- Directed by: Anatoly Granik
- Written by: Ivan Stadnyuk
- Starring: Leonid Bykov Lyudmila Kostyrko Nikolai Yakovchenko Aleksandr Borisov
- Cinematography: Dmitri Meskhiev
- Music by: Vasily Solovyov-Sedoi
- Production company: Lenfilm
- Release date: 1955;
- Running time: 94 min.
- Country: Soviet Union
- Languages: Russian Ukrainian

= Maksim Perepelitsa =

Maksim Perepelitsa (Максим Перепелица) is a 1955 comedy film directed by Anatoly Granik. The song "Let's Go" (known in Russian as "V Put") was written for this film.

==Plot==
Maksim Perepelitsa is a cheerful and quick-witted guy from a Ukrainian village, well-known in his native town for his fantastic ability to invent all sorts of stories and take time off from work. When he receives a summons to the army, he wishes to "protect" himself against potential rivals and sends pumpkins to all the guys in the village on behalf of his beloved girl, Marusya – a traditional rejection of courtship in Ukraine. This causes a stir in the village, and the kolkhoz assembly even considers depriving Maksim of his honorable duty to serve in the Soviet Army. However, Maksim promises to correct his behavior.

In the army, Maksim tries to dodge responsibility and avoid the difficulties of service, but his tricks land him in trouble. He is arrested and confined to the guardhouse after being caught outside the camp while on unauthorized leave. Despite his missteps, Maksim’s flexible character and good-natured personality help him adapt and begin re-education. During a training exercise, Maksim shows intelligence and initiative, earning the rank of junior sergeant.

During his holiday break back in his village, Maksim demonstrates true heroism when he saves his grandfather, Musiy, from a pit.

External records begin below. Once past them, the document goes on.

/-- **Tao's lemma** (BCCGNSU 2017, Lemma 4.7: "If `F : X × Y × Z → 𝔽` is a diagonal, then
`slicerank(F) = tensorrank(F) = |X|`"; the content is `≥`): if `D : X³ → K` vanishes off the
diagonal and is nonzero on it, then every slice decomposition of `D` has at least `|X|` slices.
Tao's proof as printed there: contract a vector `u` of maximal support in the annihilator of the
`x`-slices; the result is a `Y × Z` matrix of rank `≤ ky + kz` equal to a diagonal matrix with
`|supp u| ≥ |X| - kx` nonzero entries.
[cite: BlasiakChurchCohnGrochowNaslundSawinUmans2017, Lemma 4.7] -/
theorem HasSliceRankLE.card_le_of_diagonal [Fintype X] [DecidableEq X] {D : X → X → X → K}
    {k : ℕ} (hD : HasSliceRankLE D k) (h0 : ∀ x y z, D x y z ≠ 0 → x = y ∧ y = z)
    (h1 : ∀ x, D x x x ≠ 0) : Fintype.card X ≤ k := by
  classical
  obtain ⟨kx, ky, kz, hk, f₁, g₁, f₂, g₂, f₃, g₃, hdec⟩ := hD
  -- the matrix of the `x`-slices and the annihilator `V` of its rows
  set F : Matrix (Fin kx) X K := Matrix.of fun r x => f₁ r x with hF
  set V : Submodule K (X → K) := LinearMap.ker F.mulVecLin with hV
  have hVdim : Fintype.card X ≤ Module.finrank K V + kx := by
    have h := LinearMap.finrank_range_add_finrank_ker F.mulVecLin
    have hr : Module.finrank K (LinearMap.range F.mulVecLin) ≤ kx := by
      simpa [Matrix.rank] using Matrix.rank_le_card_height F
    rw [Module.finrank_fintype_fun_eq_card, ← hV] at h
    omega
  obtain ⟨u, huV, hu⟩ := exists_mem_finrank_le_card_support V
  have huF : ∀ r, ∑ x, f₁ r x * u x = 0 := by
    intro r
    have h := congr_fun (LinearMap.mem_ker.1 huV) r
    simpa [hF, Matrix.mulVec, dotProduct] using h
  -- contract the decomposition against `u`
  set M : Matrix X X K := Matrix.of fun y z => ∑ x, u x * D x y z with hM
  have hMdiag : M = Matrix.diagonal fun y => u y * D y y y := by
    ext y z
    simp only [hM, Matrix.of_apply, Matrix.diagonal_apply]
    by_cases hyz : y = z
    · subst hyz
      rw [if_pos rfl, Finset.sum_eq_single y]
      · intro x _ hxy
        have : D x y y = 0 := by
          by_contra hne
          exact hxy (h0 x y y hne).1
        simp [this]
      · simp
    · rw [if_neg hyz]
      refine Finset.sum_eq_zero fun x _ => ?_
      have : D x y z = 0 := by
        by_contra hne
        exact hyz (h0 x y z hne).2
      simp [this]
  have hrank_ge : (univ.filter fun x => u x ≠ 0).card ≤ M.rank := by
    rw [hMdiag, Matrix.rank_diagonal, Fintype.card_subtype]
    refine (Finset.card_le_card fun x hx => ?_)
    simp only [mem_filter, mem_univ, true_and] at hx ⊢
    exact mul_ne_zero hx (h1 x)
  have hMdec : M = (∑ r, Matrix.vecMulVec (f₂ r) fun z => ∑ x, u x * g₂ r x z) +
      ∑ r, Matrix.vecMulVec (fun y => ∑ x, u x * g₃ r x y) (f₃ r) := by
    ext y z
    simp only [hM, Matrix.of_apply, Matrix.add_apply, Matrix.sum_apply, Matrix.vecMulVec_apply]
    have step : ∀ x, u x * D x y z = (∑ r, (f₁ r x * u x) * g₁ r y z) +
        ((∑ r, f₂ r y * (u x * g₂ r x z)) + ∑ r, (u x * g₃ r x y) * f₃ r z) := by
      intro x
      rw [hdec x y z, mul_add, mul_add, Finset.mul_sum, Finset.mul_sum, Finset.mul_sum, add_assoc]
      congr 1
      · exact Finset.sum_congr rfl fun r _ => by ring
      · congr 1
        · exact Finset.sum_congr rfl fun r _ => by ring
        · exact Finset.sum_congr rfl fun r _ => by ring
    simp_rw [step]
    rw [Finset.sum_add_distrib, Finset.sum_add_distrib]
    have hzero : ∑ x, ∑ r, f₁ r x * u x * g₁ r y z = 0 := by
      rw [Finset.sum_comm]
      refine Finset.sum_eq_zero fun r _ => ?_
      rw [← Finset.sum_mul, huF r, zero_mul]
    rw [hzero, zero_add]
    congr 1
    · rw [Finset.sum_comm]
      exact Finset.sum_congr rfl fun r _ => by rw [Finset.mul_sum]
    · rw [Finset.sum_comm]
      exact Finset.sum_congr rfl fun r _ => by rw [Finset.sum_mul]
  have hrank_le : M.rank ≤ ky + kz := by
    rw [hMdec]
    refine (rank_add_le' _ _).trans (add_le_add ?_ ?_)
    · refine (rank_sum_le' _ _).trans ?_
      calc ∑ r : Fin ky, (Matrix.vecMulVec (f₂ r) fun z => ∑ x, u x * g₂ r x z).rank
          ≤ ∑ _r : Fin ky, 1 := Finset.sum_le_sum fun r _ => Matrix.rank_vecMulVec_le _ _
        _ = ky := by simp
    · refine (rank_sum_le' _ _).trans ?_
      calc ∑ r : Fin kz, (Matrix.vecMulVec (fun y => ∑ x, u x * g₃ r x y) (f₃ r)).rank
          ≤ ∑ _r : Fin kz, 1 := Finset.sum_le_sum fun r _ => Matrix.rank_vecMulVec_le _ _
        _ = kz := by simp
  omega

Troubled by the rumors about Marusya possibly not waiting for him, he gathers the courage to visit her. Marusya, rejecting other suitors, reciprocates his feelings, and the two are finally united in their love.

==Cast==
- Leonid Bykov as Maksim Perepelitsa
- Lyudmila Kostirko as Maroussia, Maksim's bride
- Nikolai Yakovchenko as blacksmith Kondrat Perepelitsa, Maksim's father
- Aleksandr Borisov as postman Marco Mukha, Kondrat's friend
- George Asipenka as Opanas, Kondrat's friend
- Basil Fushchych as Stepan Levada, one of Maksim
- Taisiya Litvinenko as Vasilinka, Stepan's beloved
- Nina Tamarova as Yavdokha, seller of flowers
- Vladimir Efimov as Ivan Tverdokhlib, unfortunate groom of Maroussia
- Georgy Vitsin as Musiy, pensioner
- Alexander Stepanov as Fomin, a lieutenant, a platoon commander
- Konstantin Sorokin as Sablin, foreman, deputy commander of a platoon
- Alexander Susnin as Vasily Ezhikov, a colleague of Maksim
- Sergei Sibel as Samus, colleague Maksim
- Radner Muratov as Taskirov, a colleague of Maksim
- Paul Usovnichenko as Kupriyanov, a platoon commander (in credits as Kupriyanov, in the film as Vetrov)
- Boris Leskin as Mykola

==Production==
Anatoly Granik for most of the major roles invited Ukrainian theater actors, as all of the rural scenes of the film took place in Ukraine, Poltava Oblast. The main characters, who came to serve in the army are Ukrainians.

In 1955, the film Private Ivan was made featuring a very similar story; author of the script and of the source material Ivan Stadnyuk openly accused the creators of "Private Ivan" in plagiarism.

After watching the movie "Maksim Perepelitsa" the army accused screenwriter Stadnyuk of promoting familiarity in the army. This alleged familiarity was reflected in the scene where the company commander, senior lieutenant Kupriyanov invites Maksim, after he returns from the guardhouse, to sit beside him on the bench and at the same time gives him a cigarette from his own cigarette case.

This film is the first on-screen appearance of the AK-47.